> _Task directions_:
Nothing in the records may be altered, so transcribe them exactly.

+++ Record extracts +++

/-- **Commutators in `Π^tp_{Y̲̲}[μ_N] = μ_N ⋊ Π^tp_{Y̲̲}` of two elements over `Δ`** (abc-iut-w5-d219's
`env_commutator_eq_algSection` with the hypotheses weakened from `l·Δ_Θ` to `Δ = Ker(aug)`, which is all its proof uses):
the cyclotomic character is trivial on `Δ`, so the `μ_N`-components cancel and the commutator is the algebraic section of
`[x̄, ȳ]`. [cite: MochizukiEtTh2009, Def 2.13 p.47] -/
theorem env_commutator_eq_algSection_of_mem_ker (x y : R.env) (hx : ((x.right : ↥R.PiY) : R.PiX) ∈ R.aug.ker)
    (hy : ((y.right : ↥R.PiY) : R.PiX) ∈ R.aug.ker) :
    x * y * x⁻¹ * y⁻¹ =
      CycEnvelope.algSection R.augY R.chi (x.right * y.right * x.right⁻¹ * y.right⁻¹) := by
  have e1 : (R.chi.comp R.augY) x.right = 1 := chi_augY_eq_one_of_mem_ker hx
  have e2 : (R.chi.comp R.augY) y.right = 1 := chi_augY_eq_one_of_mem_ker hy
  have e3 : (R.chi.comp R.augY) x.right⁻¹ = 1 := by rw [map_inv, e1, inv_one]
  have e4 : (R.chi.comp R.augY) y.right⁻¹ = 1 := by rw [map_inv, e2, inv_one]
  have e5 : (R.chi.comp R.augY) (x.right * y.right) = 1 := by rw [map_mul, e1, e2, mul_one]
  have e6 : (R.chi.comp R.augY) (x.right * y.right * x.right⁻¹) = 1 := by rw [map_mul, e5, e3, mul_one]
  apply SemidirectProduct.ext
  · simp only [SemidirectProduct.mul_left, SemidirectProduct.mul_right, SemidirectProduct.inv_left,
      SemidirectProduct.inv_right, e3, e4, e5, e6, e1, MulAut.one_apply, SemidirectProduct.left_inr]
    rw [mul_right_comm x.left y.left x.left⁻¹, mul_inv_cancel, one_mul, mul_inv_cancel]
  · simp only [SemidirectProduct.mul_right, SemidirectProduct.inv_right, SemidirectProduct.right_inr]

end Generic


variable {p : ℕ} [Fact p.Prime] {Mt : MuTwoSetting p}
  {E : Mt.toThetaSetting.EtaleThetaData} {l : ℕ} (C : E.DoubleUnderline l)
  {S : ThetaSetting.{0}} (μ : Mt.toThetaSetting.CyclotomeMod l S.N)
  (hC : Mt.toThetaSetting.Compat) (hS : Mt.toThetaSetting.Sec2Hyps)
  (h15 : ThetaSetting.Prop15iii E hC) (L : C.CuspLabels)
  (F : ModelFrame S (C.rigidData μ hC hS h15 L)) {Menv : MonoThetaEnv S}
  (e : Menv.Pi ≃ₜ* (C.rigidData μ hC hS h15 L).env)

+++

> _Response_:
/-- **Commutators in `Π^tp_{Y̲̲}[μ_N] = μ_N ⋊ Π^tp_{Y̲̲}` of two elements over `Δ`** (abc-iut-w5-d219's
`env_commutator_eq_algSection` with the hypotheses weakened from `l·Δ_Θ` to `Δ = Ker(aug)`, which is all its proof uses):
the cyclotomic character is trivial on `Δ`, so the `μ_N`-components cancel and the commutator is the algebraic section of
`[x̄, ȳ]`. [cite: MochizukiEtTh2009, Def 2.13 p.47] -/
theorem env_commutator_eq_algSection_of_mem_ker (x y : R.env) (hx : ((x.right : ↥R.PiY) : R.PiX) ∈ R.aug.ker)
    (hy : ((y.right : ↥R.PiY) : R.PiX) ∈ R.aug.ker) :
    x * y * x⁻¹ * y⁻¹ =
      CycEnvelope.algSection R.augY R.chi (x.right * y.right * x.right⁻¹ * y.right⁻¹) := by
  have e1 : (R.chi.comp R.augY) x.right = 1 := chi_augY_eq_one_of_mem_ker hx
  have e2 : (R.chi.comp R.augY) y.right = 1 := chi_augY_eq_one_of_mem_ker hy
  have e3 : (R.chi.comp R.augY) x.right⁻¹ = 1 := by rw [map_inv, e1, inv_one]
  have e4 : (R.chi.comp R.augY) y.right⁻¹ = 1 := by rw [map_inv, e2, inv_one]
  have e5 : (R.chi.comp R.augY) (x.right * y.right) = 1 := by rw [map_mul, e1, e2, mul_one]
  have e6 : (R.chi.comp R.augY) (x.right * y.right * x.right⁻¹) = 1 := by rw [map_mul, e5, e3, mul_one]
  apply SemidirectProduct.ext
  · simp only [SemidirectProduct.mul_left, SemidirectProduct.mul_right, SemidirectProduct.inv_left,
      SemidirectProduct.inv_right, e3, e4, e5, e6, e1, MulAut.one_apply, SemidirectProduct.left_inr]
    rw [mul_right_comm x.left y.left x.left⁻¹, mul_inv_cancel, one_mul, mul_inv_cancel]
  · simp only [SemidirectProduct.mul_right, SemidirectProduct.inv_right, SemidirectProduct.right_inr]

end Generic


variable {p : ℕ} [Fact p.Prime] {Mt : MuTwoSetting p}
  {E : Mt.toThetaSetting.EtaleThetaData} {l : ℕ} (C : E.DoubleUnderline l)
  {S : ThetaSetting.{0}} (μ : Mt.toThetaSetting.CyclotomeMod l S.N)
  (hC : Mt.toThetaSetting.Compat) (hS : Mt.toThetaSetting.Sec2Hyps)
  (h15 : ThetaSetting.Prop15iii E hC) (L : C.CuspLabels)
  (F : ModelFrame S (C.rigidData μ hC hS h15 L)) {Menv : MonoThetaEnv S}
  (e : Menv.Pi ≃ₜ* (C.rigidData μ hC hS h15 L).env)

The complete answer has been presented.